A ausência de conclusões também pode ocorrer, nomeadamente, quando o recorrente alega e termina dizendo: "termos em que, com o douto suprimento de vossa excelência, deve o presente recurso ser julgado procedente e revogada a douta sentença recorrida". Em verdade, num caso destes, faltam as conclusões, que definam o objecto do recurso, pois usou-se apenas um modo de finalizar que, no fundo, pretende implicitamente que o julgador tenha em conta tudo o que acima foi alegado mas não condensado em proposições sintéticas. Outra fórmula muito similar de encerrar as alegações é, a título de conclusões, dar-se por reproduzido tudo o que acima se alegou e pedir-se a revogação ou a alteração da decisão recorrida. Também aqui não existem conclusões, havendo apenas uma reprodução ficcionada que volta a expor, em vez de concluir, tudo o que antes se explanou.

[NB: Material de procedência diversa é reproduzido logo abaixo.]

/-- ★★ **`F = ℚ₂`: THE SOCKET ENTIRELY IN `𝐃`-CURRENCY** — with `H := h₀ ∘ ϑ ∈ 𝐃⟦X⟧` (composition over `𝐃`)
and `J' : 𝐃 → ℂ_[2]` the direct lift: `𝒮_{f'} h₀ = 0 ⟹ ∫ x^{k+1} d(restrictUnits (x⁻¹ · D_{H.map J'})) = J' ([S^0] D^k H)`
for every `k` — de Shalit's (11) `∫ κ^k dμ = δ_k` for the `𝐃`-valued invariants `δ_k`.
[cite: deShalit1987, I.3.5 (11) (p. 18), I.3.4 (p. 18)] [cite: FontaineOuyang2022, §3.1] -/
theorem integral_restrictUnits_density_pow_succ_map_toPadicComplex_of_colemanTrace_eq_zero :
    haveI := Padic.isNonarchimedeanLocalField_holds 2
    ∀ {σ₀ : absoluteGaloisGroup ℚ_[2]} (hσ₀ : IsAbsArithFrob σ₀) (u : 𝒪[ℚ_[2]]ˣ)
      {ε : (maxUnramifiedCompletion ℚ_[2])ˣ}
      (hε : maxUnramifiedCompletion.galAut ℚ_[2] σ₀ (ε : maxUnramifiedCompletion ℚ_[2]) =
        algebraMap 𝒪[ℚ_[2]] (maxUnramifiedCompletion ℚ_[2]) (u : 𝒪[ℚ_[2]]) * (ε : maxUnramifiedCompletion ℚ_[2]))
      (n : ℕ) (h₀ : PowerSeries (LTCoeff ℚ_[2]))
      (_hS : colemanTrace (isUniformizer_unit_mul (Padic.isUniformizer_natCast 2) u) n h₀ = 0) (k : ℕ),
      (restrictUnits ((invAmice₁ 2
        (((h₀.map ((intToUnrCoeff ℚ_[2]).comp (LTCoeff.of ℚ_[2]).symm.toRingHom)).subst
            (compSeriesC (Padic.isUniformizer_natCast 2) hσ₀ u hε)).map
          ((maxUnramifiedCompletion.toPadicComplex 2).comp (UnrCoeff.of ℚ_[2]).symm.toRingHom))
        (norm_coeff_map_toPadicComplex_unrCoeff_le_one _)).density
        (ProfiniteTower.padicInt_isUniform 2) (unitInv ℂ_[2]) uniformContinuous_unitInv norm_unitInv_le)).integral
        (fun x ↦ padicIntCast ℂ_[2] (x ^ (k + 1))) =
      maxUnramifiedCompletion.toPadicComplex 2 ((UnrCoeff.of ℚ_[2]).symm
        (PowerSeries.constantCoeff (mahlerD^[k]
          ((h₀.map ((intToUnrCoeff ℚ_[2]).comp (LTCoeff.of ℚ_[2]).symm.toRingHom)).subst
            (compSeriesC (Padic.isUniformizer_natCast 2) hσ₀ u hε))))) := by
  haveI := Padic.isNonarchimedeanLocalField_holds 2
  intro σ₀ hσ₀ u ε hε n h₀ hS k
  rw [← integral_restrictUnits_density_unitInv_pow_succ_eq_toPadicComplex_of_colemanTrace_eq_zero hσ₀ u hε n h₀
    hS k, invAmice₁_congr (map_theta_eq_map_toPadicComplex (Padic.isUniformizer_natCast 2) hσ₀ u hε h₀).symm]

end PadicTwo

end Literature.NumberTheory.EllipticCurves

end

Portanto, nestes dois casos, o que se verifica é, igualmente, uma ausência absoluta de conclusões.
Ora, constatando-se uma ausência absoluta de conclusões no requerimento de interposição de recurso apresentado, tal situação deve gerar o indeferimento do salvatério com fundamento na falta de conclusões, indeferimento este que deve ser assumido logo no Tribunal "a quo" (cfr.artº.641, nº.2, al.b), do C.P.Civil, "ex vi" do artº.281, do C.P.P.Tributário), sem embargo de oportuna intervenção do Tribunal "ad quem" no mesmo sentido (cfr.artºs.652, nº.1, al.b), e 655, nº.1, ambos do C.P.Civil; ac.S.T.A.-Pleno da 2ª.Secção, 23/03/2022, rec.1972/11.5BELRS; ac.S.T.A.-Pleno da 2ª.Secção, 19/10/2022, rec.635/09.6BEPRT; António Santos Abrantes Geraldes, Recursos no Novo Código de Processo Civil, 4ª. Edição, 2017, Almedina, pág.144 e seg.; José Lebre de Freitas e Outros, C.P.Civil anotado, Volume 3º., 3ª. Edição, Almedina, 2022, pág.87).

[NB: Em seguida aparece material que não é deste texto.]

import Literature.Computability.MetaComplexity.NCIPS
import Literature.Barriers.ValiantsHypothesis.NoncommutativeExtensions
import HarnessLib

/-!
# Non-commutative IPS certificates written as non-commutative formulas (Li–Tzameret–Wang)

Definition request `defn-NCFormulaIPSCertificate` (route `PneNP/CnfIdealGenLength`, support item
`FregeShortensGenLength`), extending `NCIPS.lean`, whose module docstring defers exactly this:
"non-commutative formulas … and their size, the NC-IPS refutation-as-formula … (for a later file)".

## Sources

F. Li, I. Tzameret, Z. Wang, *Characterizing propositional proofs as noncommutative formulas*,
SIAM J. Comput. 47 (2018) = arXiv:1412.8746 [LiTzameretWang2018]:
* §1.3.2 and Def. 2.1 (arXiv Def. 9) — a non-commutative formula is a fan-in-two ordered tree with
  leaves labelled by variables or field elements and internal nodes `+`, `×`; "a product gate computes
  the noncommutative product of the polynomials computed by its incoming nodes according to the order
  of the edges"; "the size of a noncommutative formula `f` is the total number of nodes in its
  underlying tree";
* Def. 1.2 (arXiv Def. 2 = Def. 14) — NON-COMMUTATIVE IPS: for a system `F₁(x̄) = … = F_m(x̄) = 0`
  in `𝔽⟨x₁,…,x_n⟩` containing the Boolean axioms `x_i (1 - x_i)` and the commutator axioms
  `x_i x_j - x_j x_i`, a certificate is `𝔉(x̄, ȳ) ∈ 𝔽⟨x̄, ȳ⟩` with `𝔉(x̄, 0̄) = 0` and
  `𝔉(x̄, F₁(x̄), …, F_m(x̄)) = 1`; "we always assume that the non-commutative IPS refutation is
  written as a non-commutative formula. Hence the size of a non-commutative IPS refutation is the
  minimal size of a non-commutative formula computing [it]";
* Def. 1.3 (arXiv Def. 3) — the translation `tr` of propositional formulas: `tr(x_i) := x_i`,
  `tr(false) := 1`, `tr(true) := 0`, `tr(¬T) := 1 - tr(T)`, `tr(T₁ ∨ T₂) := tr(T₁)·tr(T₂)`,
  `tr(T₁ ∧ T₂) := 1 - (1 - tr(T₁))(1 - tr(T₂))`; "`T` is a propositional tautology iff the polynomial
  computed by `tr(T)` is `0` for every 0-1 assignment"; Thm. 1.4 (arXiv Thm. 1) asks for "a
  non-commutative IPS certificate of `tr(¬T)`".

## Content

* SYNTAX is the tree's `Literature.Barriers.ValiantsHypothesis.NCFormula R σ` (`var/const/add/mul`,
  `size` = number of nodes — the same count as LTW's), re-used, not re-declared.  Added here, as
  dot-notation extensions declared with their absolute names (CONVENTIONS §2): the evaluation
  `NCFormula.aeval v` of a formula in any `R`-algebra at leaf values `v`, and the FREE-ALGEBRA
  SEMANTICS `NCFormula.evalFree : NCFormula R σ → MonoidAlgebra R (FreeMonoid σ)` = the
  non-commutative polynomial computed by the formula (product gate ↦ ordered product), with
  `aeval v 𝔉 = (substitution x_i ↦ v i) (evalFree 𝔉)` (`lift_evalFree`) and functoriality
  (`map_aeval`).  (The existing `NCFormula.eval` is the Hrubeš–Yehudayoff semantics into the
  COMMUTATIVE-monomial algebra and is not touched.)
* `NCIPS.HasFormulaCertificateFor R s P` — LTW Def. 1.2 for the system
  {Boolean axioms, commutator axioms (the tree's `NCIPS.IsAxiom`, finitely many, those actually
  used), `P`}: there is a non-commutative formula `𝔉` of size `≤ s` over the letters `x_i`,
  placeholders `y_j` and one placeholder `z`, with `𝔉(x̄, 0̄, 0) = 0` and `𝔉(x̄, ḡ, P) = 1`.
* `NCIPS.HasFormulaCertificate R s φ := HasFormulaCertificateFor R s (1 - clauseProduct R φ)` —
  the CNF `φ` asserted TRUE is the equation `tr(φ) = 1 - P_φ = 0` (`NCIPS.lean`: `clauseProduct`
  is the polynomial computed by `1 - tr(φ)`).
* `NCIPS.tr R T` — LTW's translation of a propositional formula `T : PropForm ν` (the tree's
  `Literature.Computability.Complexity.PropForm`) as a non-commutative polynomial, in THIS
  DIRECTORY'S CONVENTION `1 = true` fixed in `NCIPS.lean` (so `tr(x_i) = 1 - x_i`; LTW's `0 = true`
  convention differs by the involution `x_i ↦ 1 - x_i`, which fixes the Boolean/commutator ideal and
  changes formula sizes by at most a constant per leaf); `NCIPS.HasFormulaCertificateOfTaut R s T :=
  HasFormulaCertificateFor R s (tr R (¬T))` — the shape of LTW Thm. 1.4.
* PROVED: `boolEval_tr` (`tr(T)` is `0` at the 0-1 points satisfying `T`, `1` elsewhere — "T is a
  tautology iff tr(T) = 0 for every 0-1 assignment"), soundness `HasFormulaCertificateFor.ne_zero`
  (a certified `P` has no 0-1 root), `HasFormulaCertificate.not_satisfiable`,
  `HasFormulaCertificateOfTaut.isTautology`, monotonicity in `s`, and `tr_clause`/`tr_cnf`-type
  identities linking `tr` with `litWord`/`clauseWord`/`clauseProduct` on literals and clauses.

No named facts (LTW Thm. 1.4 / 1.7 are for a later file); nothing about Frege proofs here.
-/

namespace Literature.Barriers.ValiantsHypothesis.NCFormula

Concluindo, no contencioso tributário é obrigatória a formulação de conclusões com a apresentação das alegações de recurso, sob pena de rejeição do mesmo.
Em sede de contencioso administrativo à mesma conclusão se chega, conforme se retira do artº.145, nº.2, al.b), do C.P.T.A. (cfr.Mário Aroso de Almeida e Carlos Alberto Fernandes Cadilha, Comentário ao Código de Processo nos Tribunais Administrativos, Almedina, 5ª. Edição, 2021, pág.1165).

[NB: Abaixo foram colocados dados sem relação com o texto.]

import Mathlib
import Summits.Ventures.HodgeRepro.Tier4.Line4.MainTermInstance

/-!
# Tier4/Line4/MainTermNormForm — C-L4-MAIN-INSTANCE in the NORM FORM of record: (S-MAIN) from the finite non-vanishing
display (S-FIN-NV), no phase alignment

Blind re-derivation cell `pub-hodge-repro`, Tier 4 «prove the step» (README §9–§10), seat t4-L4-p1 (prover, LINE L4,
gen 4; plan-4 g5's ruling (R2) S15484 after the finding F-L4-PHASE-PPOWER S15478).  Tree path
`lean/Summits/Ventures/HodgeRepro/Tier4/Line4/MainTermNormForm.lean`.  Mathlib-level; no literature.

WHAT IS PROVED.  `main_term_of_displays''` — x2's (S-MAIN) display `hmain` (TailGlue) for the witness of record, from
the chain IDENTITY `orbital_eq_mul_of_chain` (HorbMain): `S.orbital … (f N) = (c c′) · (∫_{T_∞} χ I_∞) · (∫_{DZ_f} χ I_f)`,
whose archimedean factor is `c₀ · archFactor (finf ∗ e) γ₀ ≠ 0` (`integral_chi_innerInf_eq_archFactor`, `harch`) and whose
finite factor is bounded below IN NORM by the display
(S-FIN-NV) `hnv : ∃ δ > 0, ∃ N₀, ∀ N ≥ N₀, δ · suppMeasure (lev N) γ₀ ≤ ‖∫_{DZ_f} χ(b) · innerFin (levelDC (lev N)) γ₀ b dν_f‖`
— the norm of the finite fibre integral along the level sequence `lev N = p^{N+n₁}`, replacing the pointwise phase alignment
`hδ` of `main_term_of_displays` / `'` (withdrawn along `p`-powers: F-L4-PHASE-PPOWER — `⋂_N K(p^N) = K^{(p)} ≠ {1}`,
LevelIntersection).  `m := c c′ c₀ ‖archFactor (finf ∗ e) γ₀‖ δ / C′`, `N₁ := N₀`; the chain inputs are the displayed
`ChainInputs` (MainTermInstance).  (S-FIN-NV) itself is the `p`-local alignment × the away-from-`p` non-vanishing at `γ₀`
(plan-4 S15484: LEVELINTER / PHASE-AT-P / PSPLIT / the display `c₀(γ₀) ≠ 0`).

Nothing here says anything about the status of the Hodge conjecture for CM abelian varieties, which is NOT proved
(HC_CM is NOT proved by anyone in this repository).
-/

set_option autoImplicit false

noncomputable section

namespace Summit.Ventures.HodgeRepro.Tier4.Line4

open Summit.Ventures.HodgeRepro.Tier4 Summit.Ventures.HodgeRepro.Tier4.Common
  Summit.Ventures.HodgeRepro.Tier4.Line1 MeasureTheory
open scoped ComplexConjugate Topology Pointwise NNReal

section NormForm

variable {k : Type} [Field k] [NumberField k] (W : PlaneData k) [MeasurableSpace (GA W)] [BorelSpace (GA W)]
  (R : RTFData W) (μ : Measure (GA W)) [μ.IsHaarMeasure] [R.μT.IsHaarMeasure] [R.μT'.IsHaarMeasure]
  (DG : Set (GA W)) (fdG : IsFundamentalDomain (rationalPoints W) DG μ) (compG : IsCompact (closure DG))
  (compT : IsCompact (closure R.DT)) (compT' : IsCompact (closure R.DT'))

/-- **`main_term_of_displays` in the NORM FORM of record (plan-4 g5 S15484, after F-L4-PHASE-PPOWER S15478)**: the
phase alignment `hδ` is replaced by the finite non-vanishing display (S-FIN-NV)
`hnv : ∃ δ > 0, ∃ N₀, ∀ N ≥ N₀, δ · suppMeasure (lev N) γ₀ ≤ ‖∫_{DZ_f} χ(b) I_f(levelDC (lev N)) γ₀ (b) dν_f‖` — the
NORM of the finite fibre integral (no real part: on the product witness `‖arch · fin‖ = ‖arch‖ · ‖fin‖`).  From the
chain IDENTITY `orbital_eq_mul_of_chain` (HorbMain) and the archimedean factor `c₀ · archFactor (finf ∗ e) γ₀ ≠ 0`;
`m := c c′ c₀ ‖archFactor (finf ∗ e) γ₀‖ δ / C′`, `N₁ := N₀`. -/
theorem main_term_of_displays'' [MeasurableMul (torusT W)] [MeasurableMul (torusT' W)] (hR : R.IsHaar)
    (γ₀ : rationalPoints W) (hreg : IsRegularRational W γ₀)
    (νinf : Measure (torusInf W)) [νinf.IsHaarMeasure] (νf : Measure (torusFin W)) [νf.IsHaarMeasure]
    (c : ℝ≥0) (hc0 : 0 < c) (hcμ : R.μT = c • Measure.map (torusSplit W).symm (νinf.prod νf))
    (νinf' : Measure (torusInf' W)) [νinf'.IsHaarMeasure] (νf' : Measure (torusFin' W)) [νf'.IsHaarMeasure]
    (c' : ℝ≥0) (hc0' : 0 < c') (hcμ' : R.μT' = c' • Measure.map (torusSplit' W).symm (νinf'.prod νf'))
    (DZf : Set (torusFin W)) (hDZf : MeasurableSet DZf) (hfd : IsFundamentalDomain (centreFin W) DZf νf)
    (μinf : Measure (infinitePart W)) [μinf.IsHaarMeasure] (μ₀ : Measure (finitePart W)) [μ₀.IsHaarMeasure]
    (c₀ : ℝ≥0) (hc₀ : 0 < c₀) (hcμ₀ : μ = c₀ • Measure.map (gaSplit W).symm (μinf.prod μ₀))
    (finf e : GA W → ℂ)
    (harch : L1Class.archFactor W R (convInf W μinf finf e) (γ₀ : GA W) νinf νinf' ≠ 0)
    (p n₁ : ℕ) (hp : p ≠ 0) (C' : ℝ) (hC' : 0 < C')
    -- (S-FIN-NV)
    (hnv : ∃ δ : ℝ, 0 < δ ∧ ∃ N₀ : ℕ, ∀ N ≥ N₀,
      δ * (suppMeasure W νf νf' (γ₀ : GA W) DZf (p ^ (N + n₁)) (γ₀ : GA W)).toReal ≤
        ‖∫ b in DZf, R.chi b * innerFin W R (levelDC W (γ₀ : GA W) (p ^ (N + n₁))) (γ₀ : GA W) νf' b ∂νf‖)
    (hchain : ∀ N : ℕ, ChainInputs W R γ₀ νinf νf νinf' νf' DZf
      ((Setting.ofAdelicData W R μ DG fdG compG compT compT').conv
        (L1Class.prodFn W finf (ffinMuNat W μ₀ (γ₀ : GA W) (fun n => p ^ (n + n₁)) (p ^ (N + n₁))))
        (testNat W e (p ^ (N + n₁))))
      (fun x => (c₀ : ℂ) * convInf W μinf finf e x) (levelDC W (γ₀ : GA W) (p ^ (N + n₁)))) :
    ∃ m : ℝ, 0 < m ∧ ∃ N₁ : ℕ, ∀ N ≥ N₁,
      m * (C' * (suppMeasure W νf νf' (γ₀ : GA W) DZf (p ^ (N + n₁)) (γ₀ : GA W)).toReal) ≤
        ‖(Setting.ofAdelicData W R μ DG fdG compG compT compT').orbital R.chi R.chi'
          ((Setting.ofAdelicData W R μ DG fdG compG compT compT').orbitOf γ₀)
          ((Setting.ofAdelicData W R μ DG fdG compG compT compT').conv
            (L1Class.prodFn W finf (ffinMuNat W μ₀ (γ₀ : GA W) (fun n => p ^ (n + n₁)) (p ^ (N + n₁))))
            (testNat W e (p ^ (N + n₁))))‖ := by
  obtain ⟨δ, hδpos, N₀, hnv⟩ := hnv
  set AF : ℂ := L1Class.archFactor W R (convInf W μinf finf e) (γ₀ : GA W) νinf νinf' with hAF
  have hAFpos : 0 < ‖AF‖ := norm_pos_iff.2 harch
  refine ⟨(c : ℝ) * (c' : ℝ) * (c₀ : ℝ) * ‖AF‖ * δ * C'⁻¹, ?_, N₀, fun N hN₀ => ?_⟩
  · apply mul_pos _ (inv_pos.2 hC')
    apply mul_pos (mul_pos (mul_pos (mul_pos _ _) _) hAFpos) hδpos
    · exact_mod_cast hc0
    · exact_mod_cast hc0'
    · exact_mod_cast hc₀
  have hN : p ^ (N + n₁) ≠ 0 := pow_ne_zero _ hp
  set F : GA W → ℂ := (Setting.ofAdelicData W R μ DG fdG compG compT compT').conv
    (L1Class.prodFn W finf (ffinMuNat W μ₀ (γ₀ : GA W) (fun n => p ^ (n + n₁)) (p ^ (N + n₁))))
    (testNat W e (p ^ (N + n₁))) with hFdef
  have hF : ∀ g, F g = (fun x => (c₀ : ℂ) * convInf W μinf finf e x) (GA.ofInfPart W g) *
      levelDC W (γ₀ : GA W) (p ^ (N + n₁)) (GA.ofFinPart W g) := by
    intro g
    have hlev : ffinMuNat W μ₀ (γ₀ : GA W) (fun n => p ^ (n + n₁)) (p ^ (N + n₁)) =
        ffinMu W μ₀ (γ₀ : GA W) (p ^ (N + n₁)) := ffinMuNat_lev W μ₀ (γ₀ : GA W) (lev := fun n => p ^ (n + n₁)) (n := N) hN
    have hprod := isProductFn_conv' W μ μinf μ₀ c₀ hcμ₀
      (L1Class.isProductFn_prodFn W finf (ffinMuNat W μ₀ (γ₀ : GA W) (fun n => p ^ (n + n₁)) (p ^ (N + n₁))))
      (L1Class.isProductFn_prodFn W e (levelInd W (p ^ (N + n₁)))) g
    rw [hFdef, testNat_of_ne_zero W e hN]
    change conv W μ _ _ g = _
    rw [hprod, hlev, convFin_ffinMu_levelInd W (γ₀ : GA W) (p ^ (N + n₁)) μ₀ hN, levelDC_ofFinPart]
  obtain ⟨hA1, hA2, hA3, hA4, hs, hB1, hB2, hB3, hB4, hA, hB, hIinf, hIfin, -⟩ := hchain N
  rw [orbital_eq_mul_of_chain W R μ DG fdG compG compT compT' hR F
    (fun x => (c₀ : ℂ) * convInf W μinf finf e x) (levelDC W (γ₀ : GA W) (p ^ (N + n₁))) hF γ₀ hreg
    νinf νf c hcμ νinf' νf' c' hcμ' DZf hDZf hfd hA1 hA2 hA3 hA4 hs hB1 hB2 hB3 hB4 hA hB hIinf hIfin,
    integral_chi_innerInf_eq_archFactor W R μinf c₀ finf e (γ₀ : GA W) νinf νinf', ← hAF]
  simp only [norm_mul, Complex.norm_real, Real.norm_eq_abs, NNReal.abs_eq]
  have hfin := hnv N hN₀
  have hpos : 0 ≤ (c : ℝ) * (c' : ℝ) * ((c₀ : ℝ) * ‖AF‖) := by positivity
  have key : (c : ℝ) * (c' : ℝ) * ((c₀ : ℝ) * ‖AF‖) *
      (δ * (suppMeasure W νf νf' (γ₀ : GA W) DZf (p ^ (N + n₁)) (γ₀ : GA W)).toReal) ≤
      (c : ℝ) * (c' : ℝ) * ((c₀ : ℝ) * ‖AF‖) *
        ‖∫ b in DZf, R.chi b * innerFin W R (levelDC W (γ₀ : GA W) (p ^ (N + n₁))) (γ₀ : GA W) νf' b ∂νf‖ :=
    mul_le_mul_of_nonneg_left hfin hpos
  refine le_of_eq_of_le ?_ (le_of_le_of_eq key ?_)
  · rw [show (c : ℝ) * (c' : ℝ) * (c₀ : ℝ) * ‖AF‖ * δ * C'⁻¹ *
        (C' * (suppMeasure W νf νf' (γ₀ : GA W) DZf (p ^ (N + n₁)) (γ₀ : GA W)).toReal) =
      (c : ℝ) * (c' : ℝ) * ((c₀ : ℝ) * ‖AF‖) *
        (δ * (suppMeasure W νf νf' (γ₀ : GA W) DZf (p ^ (N + n₁)) (γ₀ : GA W)).toReal) * (C'⁻¹ * C') by ring,
      inv_mul_cancel₀ hC'.ne', mul_one]
  · ring

end NormForm

end Summit.Ventures.HodgeRepro.Tier4.Line4

end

No caso "sub judice", do exame do requerimento de interposição do presente recurso, apresentado em 11/07/2025 (cfr.Magistratus), é manifesto que o apelante não estruturou conclusões.
Não se verificam, portanto, todos os requisitos formais de que depende a admissão do presente recurso para uniformização de jurisprudência previsto no artº.284, do C.P.P.T., ao que se provirá na parte dispositiva deste acórdão.